- Extracted information:
import Summits.CriticalPhenomena.PercolationContinuityZ3.Theorems.PercNearOneGluingNoHeavyLowerTailCILCutObserverSteinerTools
import HarnessLib

/-!
# `NoHeavyLowerTail` (stmt-CriticalPhenomena-4575) — T-form gluing across a separating witness relay: tools

Support file (prover `prim-hp-1`, hull-port / coupling line; `--supports stmt-CriticalPhenomena-4575`).  No
definitions, no named facts, no sorries.  Part 1 of 3 (tools) for `WitnessSeparated.tform_glued_of_tform`
(file `…TformWitnessSeparated`): monotonicity and counting helpers, the support-event congruence
`measureReal_congr_support`, the T-form/slack-form conversions `slack_of_tform` / `tform_of_slack`, the block geometry
around a separating RELAY `c` read off the loop-free pairs of each side (self-contained closure arguments in the style of
prover `prim-hp-5`'s `CutObserver.SteinerPorts.Blocks`) (`reach_cut_iff`, `reach_side_iff`, `sideReach_cut_of_reach`,
`unattached_iff`): on the support event, what `c` reaches on a side it reaches inside that side, and a side vertex not
joined to `c` keeps its side cluster.  Setting and motivation: crux memo HULLPORT-COUPLING.md §28–§29 (the lead's master
gluing rule, witness-separated case).
-/

noncomputable section

namespace Summit.CriticalPhenomena.PercolationContinuityZ3.Theorems

open MeasureTheory Set Literature.Probability.LatticeModels Literature.Probability.Percolation
open scoped Classical BigOperators

variable {n : ℕ}

namespace WitnessSeparated

open CutObserver CutObserver.SteinerPorts

/-! ### Small tools -/

/-- Reachability read off `ω ∩ F` is monotone in `ω`. [folklore] -/
theorem reach_inter_mono {ω ω' : BondConfig (Fin n)} (F : Set (Sym2 (Fin n))) (h : ω ⊆ ω') {x y : Fin n}
    (hxy : (openGraph (ω ∩ F)).Reachable x y) : (openGraph (ω' ∩ F)).Reachable x y :=
  reachable_mono (inter_subset_inter_left F h) hxy

/-- The relay count read off `ω ∩ F` is monotone in `ω`. [folklore] -/
theorem card_inter_mono (A : Finset (Fin n)) (F : Set (Sym2 (Fin n))) (x : Fin n)
    {ω ω' : BondConfig (Fin n)} (h : ω ⊆ ω') :
    (A.filter fun a => (openGraph (ω ∩ F)).Reachable x a).card ≤
      (A.filter fun a => (openGraph (ω' ∩ F)).Reachable x a).card :=
  Finset.card_le_card fun a ha => by
    rw [Finset.mem_filter] at ha ⊢
    exact ⟨ha.1, reach_inter_mono F h ha.2⟩

/-- The relay count is monotone in `ω`. [folklore] -/
theorem card_mono (A : Finset (Fin n)) (x : Fin n) {ω ω' : BondConfig (Fin n)} (h : ω ⊆ ω') :
    (A.filter fun a => ω ∈ openConn x a).card ≤ (A.filter fun a => ω' ∈ openConn x a).card :=
  Finset.card_le_card fun a ha => by
    rw [Finset.mem_filter] at ha ⊢
    exact ⟨ha.1, reachable_mono h ha.2⟩

/-- Joined vertices have the same relay count. [folklore] -/
theorem card_eq_of_reachable (A : Finset (Fin n)) {ω : BondConfig (Fin n)} {x y : Fin n}
    (h : (openGraph ω).Reachable x y) :
    (A.filter fun a => ω ∈ openConn x a).card = (A.filter fun a => ω ∈ openConn y a).card := by
  congr 1
  refine Finset.filter_congr fun a _ => ?_
  simp only [openConn, mem_setOf_eq]
  exact ⟨fun hxa => h.symm.trans hxa, fun hya => h.trans hya⟩

/-- A positive relay count exhibits a reachable relay. [folklore] -/
theorem exists_of_card_pos {A : Finset (Fin n)} {p : Fin n → Prop} (h : 0 < (A.filter p).card) :
    ∃ a ∈ A, p a := by
  obtain ⟨a, ha⟩ := Finset.card_pos.1 h
  rw [Finset.mem_filter] at ha
  exact ⟨a, ha.1, ha.2⟩

/-- Every event is determined by a set of coordinates containing all of them. [folklore] -/
theorem determinedBy_of_forall_mem (X : Set (BondConfig (Fin n))) {F : Set (Sym2 (Fin n))}
    (hF : ∀ e, e ∈ F) : DeterminedBy X F := by
  rw [determinedBy_iff]
  intro ω ω' h
  have : ω = ω' := by
    ext e
    have := Set.ext_iff.1 h e
    simp only [mem_inter_iff, hF e, and_true] at this
    exact this
  rw [this]

/-- Two events that agree on the support event have the same probability. [folklore] -/
theorem measureReal_congr_support (w : Sym2 (Fin n) → unitInterval) {X Y : Set (BondConfig (Fin n))}
    (h : ∀ ω : BondConfig (Fin n), (∀ e ∈ ω, w e ≠ 0) → (ω ∈ X ↔ ω ∈ Y)) :
    (prodBernoulli w).real X = (prodBernoulli w).real Y := by
  rw [← measureReal_inter_support w X, ← measureReal_inter_support w Y]
  congr 1
  ext ω
  simp only [mem_inter_iff, mem_setOf_eq]
  constructor
  · rintro ⟨hX, hG⟩; exact ⟨(h ω hG).1 hX, hG⟩
  · rintro ⟨hY, hG⟩; exact ⟨(h ω hG).2 hY, hG⟩

/-- Every event is determined by the pairs of a side together with all remaining pairs. [folklore] -/
theorem determinedBy_union_compl (X : Set (BondConfig (Fin n))) (E : Finset (Sym2 (Fin n))) :
    DeterminedBy X (↑E ∪ ↑(Finset.univ \ E)) :=
  determinedBy_of_forall_mem X fun e => by
    by_cases he : e ∈ E
    · exact Or.inl he
    · exact Or.inr (Finset.mem_coe.2 (Finset.mem_sdiff.2 ⟨Finset.mem_univ e, he⟩))

/-- An event read off `ω ∩ F` is determined by the coordinates in `F`. [folklore] -/
theorem determinedBy_readOff (F : Set (Sym2 (Fin n))) (Φ : BondConfig (Fin n) → Prop) :
    DeterminedBy {ω : BondConfig (Fin n) | Φ (ω ∩ F)} F := by
  rw [determinedBy_iff]
  intro ω ω' h
  simp only [mem_setOf_eq]
  rw [h]

/-- An event read off the loop-free pairs of one side is determined off the loop-free pairs of any other side (two sides
share no loop-free pair). [folklore] -/
theorem determinedBy_offBlock (o : Fin n) {d : ℕ} (V : Fin d → Finset (Fin n))
    (hdisj : ∀ l l', l ≠ l' → Disjoint (V l) (V l')) {i i' : Fin d} (hii' : i ≠ i')
    {B : Set (BondConfig (Fin n))} (dB : DeterminedBy B (↑((insert o (V i')).sym2.erase s(o, o)) : Set (Sym2 (Fin n)))) :
    DeterminedBy B (↑(Finset.univ \ (insert o (V i)).sym2.erase s(o, o)) : Set (Sym2 (Fin n))) := by
  refine dB.mono fun e he => Finset.mem_coe.2 (Finset.mem_sdiff.2 ⟨Finset.mem_univ e, fun he' => ?_⟩)
  rw [Finset.mem_coe, Finset.mem_erase, Finset.mem_sym2_iff] at he
  rw [Finset.mem_erase, Finset.mem_sym2_iff] at he'
  induction e using Sym2.ind with
  | h x y =>
    have hx := he'.2 x (Sym2.mem_mk_left x y)
    have hy := he'.2 y (Sym2.mem_mk_right x y)
    have hx' := he.2 x (Sym2.mem_mk_left x y)
    have hy' := he.2 y (Sym2.mem_mk_right x y)
    rw [Finset.mem_insert] at hx hy hx' hy'
    have hxo : x = o := by
      rcases hx with h | h
      · exact h
      · rcases hx' with h' | h'
        · exact h'
        · exact absurd h' (Finset.disjoint_left.1 (hdisj i i' hii') h)
    have hyo : y = o := by
      rcases hy with h | h
      · exact h
      · rcases hy' with h' | h'
        · exact h'
        · exact absurd h' (Finset.disjoint_left.1 (hdisj i i' hii') h)
    exact he.1 (by rw [hxo, hyo])

/-- Adjacency read off the loop-free pairs of `insert o X`. [folklore] -/
theorem adj_side_iff (ω : BondConfig (Fin n)) (X : Finset (Fin n)) (o u v : Fin n) :
    (openGraph (ω ∩ ↑((insert o X).sym2.erase s(o, o)))).Adj u v ↔
      s(u, v) ∈ ω ∧ u ∈ insert o X ∧ v ∈ insert o X ∧ u ≠ v := by
  rw [openGraph, SimpleGraph.fromEdgeSet_adj, mem_inter_iff, Finset.mem_coe, Finset.mem_erase,
    Finset.mk_mem_sym2_iff]
  constructor
  · rintro ⟨⟨hω, -, hu, hv⟩, hne⟩; exact ⟨hω, hu, hv, hne⟩
  · rintro ⟨hω, hu, hv, hne⟩
    refine ⟨⟨hω, fun h => ?_, hu, hv⟩, hne⟩
    rw [Sym2.eq_iff] at h
    rcases h with ⟨rfl, rfl⟩ | ⟨rfl, rfl⟩ <;> exact hne rfl

/-- Reachability read off the loop-free pairs of `insert o X` stays inside `insert o X`. [folklore] -/
theorem mem_of_reach_side {ω : BondConfig (Fin n)} {X : Finset (Fin n)} {o x y : Fin n}
    (hx : x ∈ insert o X) (h : (openGraph (ω ∩ ↑((insert o X).sym2.erase s(o, o)))).Reachable x y) :
    y ∈ insert o X :=
  mem_of_reachable_restrict hx
    (reachable_mono (inter_subset_inter_right ω (Finset.coe_subset.2 (Finset.erase_subset _ _))) h)

/-! ### Geometry of a separating relay (pointwise, on the support event) -/

section Geometry

variable (w : Sym2 (Fin n) → unitInterval) (c : Fin n) {d : ℕ} (V : Fin d → Finset (Fin n))

/-- **What the cut relay reaches on a side, it reaches inside that side.**  On the support event, for `y ∈ V i`:
`c ↔ y` iff `c ↔ y` through the loop-free pairs of `insert c (V i)`. [folklore] -/
theorem reach_cut_iff (hcV : ∀ l, c ∉ V l) (hdisj : ∀ l l', l ≠ l' → Disjoint (V l) (V l'))
    (hcover : ∀ x, x ≠ c → ∃ l, x ∈ V l)
    (hsep : ∀ l l', l ≠ l' → ∀ x ∈ V l, ∀ y ∈ V l', w s(x, y) = 0)
    (ω : BondConfig (Fin n)) (hG : ∀ e ∈ ω, w e ≠ 0) (i : Fin d) {y : Fin n} (hy : y ∈ V i) :
    (openGraph ω).Reachable c y ↔
      (openGraph (ω ∩ ↑((insert c (V i)).sym2.erase s(c, c)))).Reachable c y := by
  constructor
  · intro h
    -- the set of vertices reached from `c` inside their own side (or `c` itself) is closed under open adjacency
    set Q : Set (Fin n) := {v | v = c ∨ ∃ l, v ∈ V l ∧
      (openGraph (ω ∩ ↑((insert c (V l)).sym2.erase s(c, c)))).Reachable c v} with hQ
    have hcl : ∀ u ∈ Q, ∀ v, (openGraph ω).Adj u v → v ∈ Q := by
      intro u hu v huv
      rw [openGraph, SimpleGraph.fromEdgeSet_adj] at huv
      obtain ⟨huvω, hne⟩ := huv
      by_cases hvc : v = c
      · exact Or.inl hvc
      obtain ⟨l', hvl'⟩ := hcover v hvc
      right
      rcases hu with rfl | ⟨l, hul, hreach⟩
      · refine ⟨l', hvl', SimpleGraph.Adj.reachable ?_⟩
        rw [adj_side_iff]
        exact ⟨huvω, Finset.mem_insert_self _ _, Finset.mem_insert_of_mem hvl', hne⟩
      · have hll' : l' = l := by
          by_contra hll'
          exact hG _ huvω (by rw [Sym2.eq_swap]; exact hsep l' l hll' v hvl' u hul)
        subst hll'
        refine ⟨l', hvl', hreach.trans (SimpleGraph.Adj.reachable ?_)⟩
        rw [adj_side_iff]
        exact ⟨huvω, Finset.mem_insert_of_mem hul, Finset.mem_insert_of_mem hvl', hne⟩
    have hyQ : y ∈ Q := mem_of_reachable_of_closed _ Q hcl (Or.inl rfl) h
    rcases hyQ with hyc | ⟨l, hyl, hreach⟩
    · subst hyc
      exact absurd hy (hcV i)
    · have hli : l = i := by
        by_contra hli
        exact Finset.disjoint_left.1 (hdisj l i hli) hyl hy
      subst hli
      exact hreach
  · exact fun h => reachable_mono inter_subset_left h

/-- **A side vertex not joined to the cut relay keeps its side cluster.**  On the support event, for `x ∈ V i` with
`¬ (x ↔ c)`: `x ↔ y` iff `x ↔ y` through the loop-free pairs of `insert c (V i)`. [folklore] -/
theorem reach_side_iff (hcover : ∀ x, x ≠ c → ∃ l, x ∈ V l)
    (hsep : ∀ l l', l ≠ l' → ∀ x ∈ V l, ∀ y ∈ V l', w s(x, y) = 0)
    (ω : BondConfig (Fin n)) (hG : ∀ e ∈ ω, w e ≠ 0) (i : Fin d)
    {x : Fin n} (hx : x ∈ V i) (hnot : ¬ (openGraph ω).Reachable x c) (y : Fin n) :
    (openGraph ω).Reachable x y ↔
      (openGraph (ω ∩ ↑((insert c (V i)).sym2.erase s(c, c)))).Reachable x y := by
  constructor
  · intro h
    set Q : Set (Fin n) := {v | (openGraph (ω ∩ ↑((insert c (V i)).sym2.erase s(c, c)))).Reachable x v} with hQ
    have hcl : ∀ u ∈ Q, ∀ v, (openGraph ω).Adj u v → v ∈ Q := by
      intro u hu v huv
      rw [openGraph, SimpleGraph.fromEdgeSet_adj] at huv
      obtain ⟨huvω, hne⟩ := huv
      have huB : u ∈ insert c (V i) := mem_of_reach_side (Finset.mem_insert_of_mem hx) hu
      have huc : u ≠ c := by
        rintro rfl
        exact hnot (reachable_mono inter_subset_left hu)
      have huVi : u ∈ V i := by
        rcases Finset.mem_insert.1 huB with h' | h'
        · exact absurd h' huc
        · exact h'
      have hvB : v ∈ insert c (V i) := by
        by_cases hvc : v = c
        · rw [hvc]; exact Finset.mem_insert_self _ _
        obtain ⟨l', hvl'⟩ := hcover v hvc
        have hll' : l' = i := by
          by_contra hll'
          exact hG _ huvω (by rw [Sym2.eq_swap]; exact hsep l' i hll' v hvl' u huVi)
        subst hll'
        exact Finset.mem_insert_of_mem hvl'
      show (openGraph (ω ∩ ↑((insert c (V i)).sym2.erase s(c, c)))).Reachable x v
      refine SimpleGraph.Reachable.trans hu (SimpleGraph.Adj.reachable ?_)
      rw [adj_side_iff]
      exact ⟨huvω, huB, hvB, hne⟩
    exact mem_of_reachable_of_closed _ Q hcl (SimpleGraph.Reachable.refl x) h
  · exact fun h => reachable_mono inter_subset_left h

/-- On the support event, a side vertex joined to the cut relay is joined to it through its own side. [folklore] -/
theorem sideReach_cut_of_reach (hcV : ∀ l, c ∉ V l) (hdisj : ∀ l l', l ≠ l' → Disjoint (V l) (V l'))
    (hcover : ∀ x, x ≠ c → ∃ l, x ∈ V l)
    (hsep : ∀ l l', l ≠ l' → ∀ x ∈ V l, ∀ y ∈ V l', w s(x, y) = 0)
    (ω : BondConfig (Fin n)) (hG : ∀ e ∈ ω, w e ≠ 0)
    (i : Fin d) {x : Fin n} (hx : x ∈ V i) (h : (openGraph ω).Reachable x c) :
    (openGraph (ω ∩ ↑((insert c (V i)).sym2.erase s(c, c)))).Reachable x c :=
  ((reach_cut_iff w c V hcV hdisj hcover hsep ω hG i hx).1 h.symm).symm

/-- On the support event, `x ∈ V i` reaches no relay iff it reaches no relay inside its side (the cut `c` being
a relay). [folklore] -/
theorem unattached_iff (A : Finset (Fin n)) (hcA : c ∈ A) (hcV : ∀ l, c ∉ V l)
    (hdisj : ∀ l l', l ≠ l' → Disjoint (V l) (V l'))
    (hcover : ∀ x, x ≠ c → ∃ l, x ∈ V l)
    (hsep : ∀ l l', l ≠ l' → ∀ x ∈ V l, ∀ y ∈ V l', w s(x, y) = 0)
    (ω : BondConfig (Fin n)) (hG : ∀ e ∈ ω, w e ≠ 0) (i : Fin d) {x : Fin n} (hx : x ∈ V i) :
    (∀ a ∈ A, ω ∉ openConn x a) ↔
      ∀ a ∈ A, ¬ (openGraph (ω ∩ ↑((insert c (V i)).sym2.erase s(c, c)))).Reachable x a := by
  constructor
  · intro h a ha h'
    exact h a ha (reachable_mono inter_subset_left h')
  · intro h a ha h'
    have hnot : ¬ (openGraph ω).Reachable x c :=
      fun hxc => h c hcA (sideReach_cut_of_reach w c V hcV hdisj hcover hsep ω hG i hx hxc)
    exact h a ha ((reach_side_iff w c V hcover hsep ω hG i hx hnot a).1 h')

end Geometry

end WitnessSeparated

end Summit.CriticalPhenomena.PercolationContinuityZ3.Theorems

end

- About this exercise: Your answer should be the lines above, from the line containing "have hxo : x = o := by" up to and including the line containing "s(u, v) ∈ ω ∧ u", reproduced exactly and with nothing else.

- Solved exercise:
    have hxo : x = o := by
      rcases hx with h | h
      · exact h
      · rcases hx' with h' | h'
        · exact h'
        · exact absurd h' (Finset.disjoint_left.1 (hdisj i i' hii') h)
    have hyo : y = o := by
      rcases hy with h | h
      · exact h
      · rcases hy' with h' | h'
        · exact h'
        · exact absurd h' (Finset.disjoint_left.1 (hdisj i i' hii') h)
    exact he.1 (by rw [hxo, hyo])

/-- Adjacency read off the loop-free pairs of `insert o X`. [folklore] -/
theorem adj_side_iff (ω : BondConfig (Fin n)) (X : Finset (Fin n)) (o u v : Fin n) :
    (openGraph (ω ∩ ↑((insert o X).sym2.erase s(o, o)))).Adj u v ↔
      s(u, v) ∈ ω ∧ u ∈ insert o X ∧ v ∈ insert o X ∧ u ≠ v := by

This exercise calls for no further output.